* Material for the task:
/-- **3-B-NESTED END-TO-END FROM APPROXIMATE-INVERSE DATA.**
`BorderedEigenpairPairingSections.certified_eigenpair_of_sections_nested_of_sections` (p471063)
with the posited exact left inverse `Binv` and its bounds `α, β_B, β_C, g_B` and the `Binv`-shell
inequality REPLACED by the certifiers' float-inverse data (`X`, `θ < 1`, `nX`, `yB`, `nB`, `yC`,
`nC`, `xmu`, `ygB`, shell constant `MU2X` for `X`'s block) and the displayed constants
`α = nX/(1−θ)`, `δ = αθ`, `β_B = yB + nB δ`, `β_C = yC + nC δ + nt (xmu + δ)`, `g_B = ygB + nB δ`,
`MU2 = MU2X − nB nC δ`; every other hypothesis and the conclusion verbatim. -/
theorem certified_eigenpair_of_sections_nested_of_approx_inverse
    (ℓ : ι → ℝ) (x₀ : ℝ) (d : lp (fun _ : ι => 𝕜) ⊤) (hd : ∀ i, d i * ((x₀ : 𝕜) - (ℓ i : 𝕜)) = 1)
    (hd0 : Tendsto (fun i => ‖d i‖) cofinite (𝓝 0))
    (t : ι → ι → 𝕜) {R₀ C₀ : ℝ} (hrow : ∀ i, Summable fun j => ‖t i j‖)
    (hR : ∀ i, ∑' j, ‖t i j‖ ≤ R₀) (hcol : ∀ j, Summable fun i => ‖t i j‖)
    (hC₀ : ∀ j, ∑' i, ‖t i j‖ ≤ C₀) (hR0 : 0 ≤ R₀) (hC0 : 0 ≤ C₀) (hq : R₀ * C₀ < 1)
    (nbr : ι → Finset ι) (hsymm : ∀ i j, j ∈ nbr i ↔ i ∈ nbr j)
    (ht0 : ∀ i j, j ∉ nbr i → t i j = 0)
    (lt : 𝕜) (K Kv : Finset ι) (vt : ι → 𝕜) (hvt0 : ∀ i, i ∉ Kv → vt i = 0)
    {r₀ nt : ℝ} (hr₀ : 0 ≤ r₀) (hnt : 0 ≤ nt)
    (hres : ∑ i ∈ Kv ∪ Kv.biUnion nbr, ‖(if i ∈ Kv then (lt - (ℓ i : 𝕜)) * vt i else 0) -
        ∑ j ∈ Kv, (t i j * ((x₀ : 𝕜) - (ℓ j : 𝕜))) * vt j‖ ^ 2 ≤ r₀ ^ 2)
    (hntb : ∑ i ∈ Kv \ K, ‖vt i‖ ^ 2 ≤ nt ^ 2)
    -- the float inverse `X̃` of the bordered Galerkin matrix and its certified data
    (X : ((K → 𝕜) × 𝕜) →ₗ[𝕜] ((K → 𝕜) × 𝕜))
    {θ nX yB nB yC nC xmu ygB MU2X : ℝ}
    (hθ0 : 0 ≤ θ) (hθ1 : θ < 1) (hnX0 : 0 ≤ nX) (hyB0 : 0 ≤ yB) (hnB0 : 0 ≤ nB)
    (hyC0 : 0 ≤ yC) (hnC0 : 0 ≤ nC) (hxmu0 : 0 ≤ xmu) (hygB0 : 0 ≤ ygB)
    (hθ : ∀ (c : K → 𝕜) (m : 𝕜),
      ∑ j : K, ‖c j - (X (fun i : K => (lt - (ℓ i : 𝕜)) * c i -
          ∑ j : K, (t i j * ((x₀ : 𝕜) - (ℓ j : 𝕜))) * c j + m * vt i,
          ∑ i : K, conj (vt i) * c i)).1 j‖ ^ 2 +
        ‖m - (X (fun i : K => (lt - (ℓ i : 𝕜)) * c i -
          ∑ j : K, (t i j * ((x₀ : 𝕜) - (ℓ j : 𝕜))) * c j + m * vt i,
          ∑ i : K, conj (vt i) * c i)).2‖ ^ 2 ≤
        θ ^ 2 * (∑ j : K, ‖c j‖ ^ 2 + ‖m‖ ^ 2))
    (hnX : ∀ (c : K → 𝕜) (g : 𝕜),
      ∑ j : K, ‖(X (c, g)).1 j‖ ^ 2 + ‖(X (c, g)).2‖ ^ 2 ≤
        nX ^ 2 * (∑ j : K, ‖c j‖ ^ 2 + ‖g‖ ^ 2))
    (hyB : ∀ e : ι → 𝕜,
      ∑ j : K, ‖(X (fun i : K => -∑ j ∈ nbr i \ K,
          (t i j * ((x₀ : 𝕜) - (ℓ j : 𝕜))) * e j, 0)).1 j‖ ^ 2 +
        ‖(X (fun i : K => -∑ j ∈ nbr i \ K,
          (t i j * ((x₀ : 𝕜) - (ℓ j : 𝕜))) * e j, 0)).2‖ ^ 2 ≤
        yB ^ 2 * ∑ j ∈ K.biUnion nbr \ K, ‖e j‖ ^ 2)
    (hnB : ∀ e : ι → 𝕜,
      ∑ i : K, ‖∑ j ∈ nbr i \ K, (t i j * ((x₀ : 𝕜) - (ℓ j : 𝕜))) * e j‖ ^ 2 ≤
        nB ^ 2 * ∑ j ∈ K.biUnion nbr \ K, ‖e j‖ ^ 2)
    (hyC : ∀ (c : K → 𝕜) (g : 𝕜),
      ∑ i ∈ (K.biUnion nbr ∪ Kv) \ K,
        ‖∑ j : K, (t i j * ((x₀ : 𝕜) - (ℓ j : 𝕜))) * (X (c, g)).1 j‖ ^ 2 ≤
        yC ^ 2 * (∑ j : K, ‖c j‖ ^ 2 + ‖g‖ ^ 2))
    (hnC : ∀ z : K → 𝕜,
      ∑ i ∈ (K.biUnion nbr ∪ Kv) \ K, ‖∑ j : K, (t i j * ((x₀ : 𝕜) - (ℓ j : 𝕜))) * z j‖ ^ 2 ≤
        nC ^ 2 * ∑ j : K, ‖z j‖ ^ 2)
    (hxmu : ∀ (c : K → 𝕜) (g : 𝕜),
      ‖(X (c, g)).2‖ ^ 2 ≤ xmu ^ 2 * (∑ j : K, ‖c j‖ ^ 2 + ‖g‖ ^ 2))
    (hygB : ∀ e : ι → 𝕜,
      ‖(X (fun i : K => ∑ j ∈ nbr i \ K, (t i j * ((x₀ : 𝕜) - (ℓ j : 𝕜))) * e j, 0)).2‖ ^ 2 ≤
        ygB ^ 2 * ∑ j ∈ K.biUnion nbr \ K, ‖e j‖ ^ 2)
    {s : ℝ} (sh : Finset ι) (hKsh : K.biUnion nbr \ K ⊆ sh)
    (hshellX : ∀ e : ι → 𝕜, (∀ i ∈ K, e i = 0) →
      MU2X * ∑ i ∈ sh, ‖e i‖ ^ 2 ≤ ∑ i ∈ sh, (RCLike.re lt - ℓ i - s) * ‖e i‖ ^ 2 -
        RCLike.re (∑ i ∈ K.biUnion nbr \ K,
          conj (∑ j : K, (t i j * ((x₀ : 𝕜) - (ℓ j : 𝕜))) *
            (X (fun i : K => ∑ j ∈ nbr i \ K, (t i j * ((x₀ : 𝕜) - (ℓ j : 𝕜))) * e j, 0)).1 j) *
          e i))
    -- the derived constants and the closing inequalities
    {α δ βB βC gB MU2 μ M : ℝ} (hαdef : α = nX / (1 - θ)) (hδdef : δ = α * θ)
    (hβBdef : βB = yB + nB * δ) (hβCdef : βC = yC + nC * δ + nt * (xmu + δ))
    (hgBdef : gB = ygB + nB * δ) (hMU2def : MU2 = MU2X - nB * nC * δ)
    (htail : ∀ i, i ∉ K → i ∉ sh → MU2 ≤ RCLike.re lt - ℓ i - s)
    (hμdef : μ = MU2 - gB * nt) (hμ : 0 < μ)
    (hMdef : M = √((1 + βC ^ 2) / μ ^ 2 + (α + βB * √(1 + βC ^ 2) / μ) ^ 2))
    (hκ : 2 * Real.sqrt 2 * M ^ 2 * r₀ < 1)
    (hA : ∀ (F : Finset ι) (e : ι → 𝕜),
      RCLike.re (∑ i ∈ F, ∑ j ∈ F, conj (e i) * (t i j * ((x₀ : 𝕜) - (ℓ j : 𝕜))) * e j) ≤
        s * ∑ i ∈ F, ‖e i‖ ^ 2) :
    ∃ T : H →L[𝕜] H, (∀ i j, ⟪b i, T (b j)⟫_𝕜 = t i j) ∧ ‖T‖ ≤ Real.sqrt (R₀ * C₀) ∧
    ∃ lam : 𝕜, ∃ ws : H,
      (((1 : H →L[𝕜] H) - T - ((x₀ : 𝕜) - lam) • b.diagonalCLM d) ws = 0 ∧
        ‖b.diagonalCLM d ws - ∑ j ∈ Kv, vt j • b j‖ ^ 2 + ‖lam - lt‖ ^ 2 ≤ (2 * M * r₀) ^ 2 ∧
        ⟪∑ i ∈ K, vt i • b i, b.diagonalCLM d ws⟫_𝕜 = ⟪∑ i ∈ K, vt i • b i, ∑ j ∈ Kv, vt j • b j⟫_𝕜) ∧
      (∀ (lam' : 𝕜) (w' : H), ((1 : H →L[𝕜] H) - T - ((x₀ : 𝕜) - lam') • b.diagonalCLM d) w' = 0 →
        ‖b.diagonalCLM d w' - ∑ j ∈ Kv, vt j • b j‖ ^ 2 + ‖lam' - lt‖ ^ 2 ≤ (2 * M * r₀) ^ 2 →
        ⟪∑ i ∈ K, vt i • b i, b.diagonalCLM d w'⟫_𝕜 = ⟪∑ i ∈ K, vt i • b i, ∑ j ∈ Kv, vt j • b j⟫_𝕜 →
        lam' = lam ∧ w' = ws) ∧
      (∀ y : H, ((1 : H →L[𝕜] H) - T - ((x₀ : 𝕜) - lam) • b.diagonalCLM d) y = 0 →
        y = (⟪∑ i ∈ K, vt i • b i, b.diagonalCLM d y⟫_𝕜 /
          ⟪∑ i ∈ K, vt i • b i, b.diagonalCLM d ws⟫_𝕜) • ws) ∧
      (∀ y₁ y₂ : H, ((1 : H →L[𝕜] H) - T - ((x₀ : 𝕜) - lam) • b.diagonalCLM d) y₁ =
          b.diagonalCLM d y₂ →
        ((1 : H →L[𝕜] H) - T - ((x₀ : 𝕜) - lam) • b.diagonalCLM d) y₂ = 0 → y₂ = 0) ∧
      (∀ z : 𝕜, z ≠ lam → ‖z - lam‖ < (1 - 2 * Real.sqrt 2 * M ^ 2 * r₀) / M →
        IsUnit ((1 : H →L[𝕜] H) - T - ((x₀ : 𝕜) - z) • b.diagonalCLM d)) := by
  have hKc : K.biUnion nbr \ K ⊆ (K.biUnion nbr ∪ Kv) \ K :=
    Finset.sdiff_subset_sdiff Finset.subset_union_left le_rfl
  have hntc : ∑ i ∈ (K.biUnion nbr ∪ Kv) \ K, ‖vt i‖ ^ 2 ≤ nt ^ 2 := by
    rw [← Finset.sum_subset (Finset.sdiff_subset_sdiff Finset.subset_union_right le_rfl)
      (fun i hi hi' => by
        rw [Finset.mem_sdiff] at hi hi'
        have : i ∉ Kv := fun h => hi' ⟨h, hi.2⟩
        rw [hvt0 i this, norm_zero, zero_pow two_ne_zero])]
    exact hntb
  obtain ⟨Binv, hBinv, hαM, hβBM, hβCM, hgBM, hshellM⟩ :=
    exists_borderedInverse_of_approx K nbr ((K.biUnion nbr ∪ Kv) \ K) sh hKc hKsh
      (fun i j => t i j * ((x₀ : 𝕜) - (ℓ j : 𝕜))) (fun i => lt - (ℓ i : 𝕜)) vt
      (fun i => RCLike.re lt - ℓ i - s) X hθ0 hθ1 hnX0 hyB0 hnB0 hyC0 hnC0 hxmu0 hygB0 hnt
      hθ hnX hyB hnB hyC hnC hxmu hygB hntc hshellX hαdef hδdef hβBdef hβCdef hgBdef hMU2def
  have hα : 0 ≤ α := by rw [hαdef]; exact div_nonneg hnX0 (by linarith)
  have hδ : 0 ≤ δ := by rw [hδdef]; positivity
  have hβB : 0 ≤ βB := by rw [hβBdef]; positivity
  have hβC : 0 ≤ βC := by rw [hβCdef]; positivity
  have hgB : 0 ≤ gB := by rw [hgBdef]; positivity
  exact BorderedEigenpairPairingSections.certified_eigenpair_of_sections_nested_of_sections b ℓ x₀
    d hd hd0 t hrow hR hcol hC₀ hR0 hC0 hq nbr hsymm ht0 lt K Kv vt hvt0 hr₀ hnt hres hntb Binv
    hBinv hα hβB hβC hgB hαM hβBM hβCM hgBM sh hshellM htail hμdef hμ hMdef hκ hA

/-- **THEOREM R END-TO-END FROM APPROXIMATE-INVERSE DATA.**
`BorderedEigenpairPairingSections.resolvent_inverse_of_sections_of_sections` (p471063) with the
posited exact left inverse `Binv`, its bounds `α, β_B, β_C` and the `Binv`-shell inequality
REPLACED by the float-inverse data (`X`, `θ < 1`, `nX`, `yB`, `nB`, `yC`, `nC`, `MU2X`) and the
constants `α = nX/(1−θ)`, `δ = αθ`, `β_B = yB + nB δ`, `β_C = yC + nC δ`, `MU2 = MU2X − nB nC δ > 0`;
every other hypothesis and the conclusion verbatim (cert3.py `run_resolvent`). -/
theorem resolvent_inverse_of_sections_of_approx_inverse
    (ℓ : ι → ℝ) (x₀ : ℝ) (d : lp (fun _ : ι => 𝕜) ⊤) (hd : ∀ i, d i * ((x₀ : 𝕜) - (ℓ i : 𝕜)) = 1)
    (hd0 : Tendsto (fun i => ‖d i‖) cofinite (𝓝 0))
    (t : ι → ι → 𝕜) {R₀ C₀ : ℝ} (hrow : ∀ i, Summable fun j => ‖t i j‖)
    (hR : ∀ i, ∑' j, ‖t i j‖ ≤ R₀) (hcol : ∀ j, Summable fun i => ‖t i j‖)
    (hC₀ : ∀ j, ∑' i, ‖t i j‖ ≤ C₀) (hR0 : 0 ≤ R₀) (hC0 : 0 ≤ C₀) (hq : R₀ * C₀ < 1)
    (nbr : ι → Finset ι) (hsymm : ∀ i j, j ∈ nbr i ↔ i ∈ nbr j)
    (ht0 : ∀ i j, j ∉ nbr i → t i j = 0)
    (z : 𝕜) (K : Finset ι)
    -- the float inverse `X̃` of the Galerkin matrix `z − L_K` and its certified data
    (X : (K → 𝕜) →ₗ[𝕜] (K → 𝕜))
    {θ nX yB nB yC nC MU2X : ℝ}
    (hθ0 : 0 ≤ θ) (hθ1 : θ < 1) (hnX0 : 0 ≤ nX) (hyB0 : 0 ≤ yB) (hnB0 : 0 ≤ nB)
    (hyC0 : 0 ≤ yC) (hnC0 : 0 ≤ nC)
    (hθ : ∀ c : K → 𝕜,
      ∑ j : K, ‖c j - X (fun i : K => (z - (ℓ i : 𝕜)) * c i -
        ∑ j : K, (t i j * ((x₀ : 𝕜) - (ℓ j : 𝕜))) * c j) j‖ ^ 2 ≤ θ ^ 2 * ∑ j : K, ‖c j‖ ^ 2)
    (hnX : ∀ c : K → 𝕜, ∑ j : K, ‖X c j‖ ^ 2 ≤ nX ^ 2 * ∑ j : K, ‖c j‖ ^ 2)
    (hyB : ∀ e : ι → 𝕜,
      ∑ j : K, ‖X (fun i : K => -∑ j ∈ nbr i \ K, (t i j * ((x₀ : 𝕜) - (ℓ j : 𝕜))) * e j) j‖ ^ 2 ≤
        yB ^ 2 * ∑ j ∈ K.biUnion nbr \ K, ‖e j‖ ^ 2)
    (hnB : ∀ e : ι → 𝕜,
      ∑ i : K, ‖∑ j ∈ nbr i \ K, (t i j * ((x₀ : 𝕜) - (ℓ j : 𝕜))) * e j‖ ^ 2 ≤
        nB ^ 2 * ∑ j ∈ K.biUnion nbr \ K, ‖e j‖ ^ 2)
    (hyC : ∀ c : K → 𝕜,
      ∑ i ∈ K.biUnion nbr \ K, ‖∑ j : K, (t i j * ((x₀ : 𝕜) - (ℓ j : 𝕜))) * X c j‖ ^ 2 ≤
        yC ^ 2 * ∑ j : K, ‖c j‖ ^ 2)
    (hnC : ∀ w : K → 𝕜,
      ∑ i ∈ K.biUnion nbr \ K, ‖∑ j : K, (t i j * ((x₀ : 𝕜) - (ℓ j : 𝕜))) * w j‖ ^ 2 ≤
        nC ^ 2 * ∑ j : K, ‖w j‖ ^ 2)
    {s : ℝ} (sh : Finset ι) (hKsh : K.biUnion nbr \ K ⊆ sh)
    (hshellX : ∀ e : ι → 𝕜, (∀ i ∈ K, e i = 0) →
      MU2X * ∑ i ∈ sh, ‖e i‖ ^ 2 ≤ ∑ i ∈ sh, (RCLike.re z - ℓ i - s) * ‖e i‖ ^ 2 -
        RCLike.re (∑ i ∈ K.biUnion nbr \ K,
          conj (∑ j : K, (t i j * ((x₀ : 𝕜) - (ℓ j : 𝕜))) *
            X (fun i : K => ∑ j ∈ nbr i \ K, (t i j * ((x₀ : 𝕜) - (ℓ j : 𝕜))) * e j) j) *
          e i))
    {α δ βB βC MU2 : ℝ} (hαdef : α = nX / (1 - θ)) (hδdef : δ = α * θ)
    (hβBdef : βB = yB + nB * δ) (hβCdef : βC = yC + nC * δ)
    (hMU2def : MU2 = MU2X - nB * nC * δ) (hMU2 : 0 < MU2)
    (htail : ∀ i, i ∉ K → i ∉ sh → MU2 ≤ RCLike.re z - ℓ i - s)
    (hA : ∀ (F : Finset ι) (e : ι → 𝕜),
      RCLike.re (∑ i ∈ F, ∑ j ∈ F, conj (e i) * (t i j * ((x₀ : 𝕜) - (ℓ j : 𝕜))) * e j) ≤
        s * ∑ i ∈ F, ‖e i‖ ^ 2) :
    ∃ T : H →L[𝕜] H, (∀ i j, ⟪b i, T (b j)⟫_𝕜 = t i j) ∧ ‖T‖ ≤ Real.sqrt (R₀ * C₀) ∧
    ∃ Rinv : H →L[𝕜] H,
      (∀ f, ((1 : H →L[𝕜] H) - T - ((x₀ : 𝕜) - z) • b.diagonalCLM d) (Rinv f) = f) ∧
      (∀ w, Rinv (((1 : H →L[𝕜] H) - T - ((x₀ : 𝕜) - z) • b.diagonalCLM d) w) = w) ∧
      ‖b.diagonalCLM d ∘L Rinv‖ ≤
        √((1 + βC ^ 2) / MU2 ^ 2 + (α + βB * √(1 + βC ^ 2) / MU2) ^ 2) ∧
      ∀ f, ‖b.diagonalCLM d (Rinv f)‖ ≤
        √((1 + βC ^ 2) / MU2 ^ 2 + (α + βB * √(1 + βC ^ 2) / MU2) ^ 2) * ‖f‖ := by
  obtain ⟨Binv, hBinv, hαM, hβBM, hβCM, hshellM⟩ :=
    exists_headInverse_of_approx K nbr (K.biUnion nbr \ K) sh le_rfl hKsh
      (fun i j => t i j * ((x₀ : 𝕜) - (ℓ j : 𝕜))) (fun i => z - (ℓ i : 𝕜))
      (fun i => RCLike.re z - ℓ i - s) X hθ0 hθ1 hnX0 hyB0 hnB0 hyC0 hnC0
      hθ hnX hyB hnB hyC hnC hshellX hαdef hδdef hβBdef hβCdef hMU2def
  have hα : 0 ≤ α := by rw [hαdef]; exact div_nonneg hnX0 (by linarith)
  have hδ : 0 ≤ δ := by rw [hδdef]; positivity
  have hβB : 0 ≤ βB := by rw [hβBdef]; positivity
  have hβC : 0 ≤ βC := by rw [hβCdef]; positivity
  exact BorderedEigenpairPairingSections.resolvent_inverse_of_sections_of_sections b ℓ x₀ d hd hd0
    t hrow hR hcol hC₀ hR0 hC0 hq nbr hsymm ht0 z K Binv hBinv hα hβB hβC hαM hβBM hβCM hMU2 sh
    hshellM htail hA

* Work order:
Taking the entries above, restate exactly those lines that fall between the line with "y₂ = 0 → y₂ = 0) ∧" and the line with "(ℓ i : 𝕜)) vt", keeping both of those lines too.

* Expected answer:
        ((1 : H →L[𝕜] H) - T - ((x₀ : 𝕜) - lam) • b.diagonalCLM d) y₂ = 0 → y₂ = 0) ∧
      (∀ z : 𝕜, z ≠ lam → ‖z - lam‖ < (1 - 2 * Real.sqrt 2 * M ^ 2 * r₀) / M →
        IsUnit ((1 : H →L[𝕜] H) - T - ((x₀ : 𝕜) - z) • b.diagonalCLM d)) := by
  have hKc : K.biUnion nbr \ K ⊆ (K.biUnion nbr ∪ Kv) \ K :=
    Finset.sdiff_subset_sdiff Finset.subset_union_left le_rfl
  have hntc : ∑ i ∈ (K.biUnion nbr ∪ Kv) \ K, ‖vt i‖ ^ 2 ≤ nt ^ 2 := by
    rw [← Finset.sum_subset (Finset.sdiff_subset_sdiff Finset.subset_union_right le_rfl)
      (fun i hi hi' => by
        rw [Finset.mem_sdiff] at hi hi'
        have : i ∉ Kv := fun h => hi' ⟨h, hi.2⟩
        rw [hvt0 i this, norm_zero, zero_pow two_ne_zero])]
    exact hntb
  obtain ⟨Binv, hBinv, hαM, hβBM, hβCM, hgBM, hshellM⟩ :=
    exists_borderedInverse_of_approx K nbr ((K.biUnion nbr ∪ Kv) \ K) sh hKc hKsh
      (fun i j => t i j * ((x₀ : 𝕜) - (ℓ j : 𝕜))) (fun i => lt - (ℓ i : 𝕜)) vt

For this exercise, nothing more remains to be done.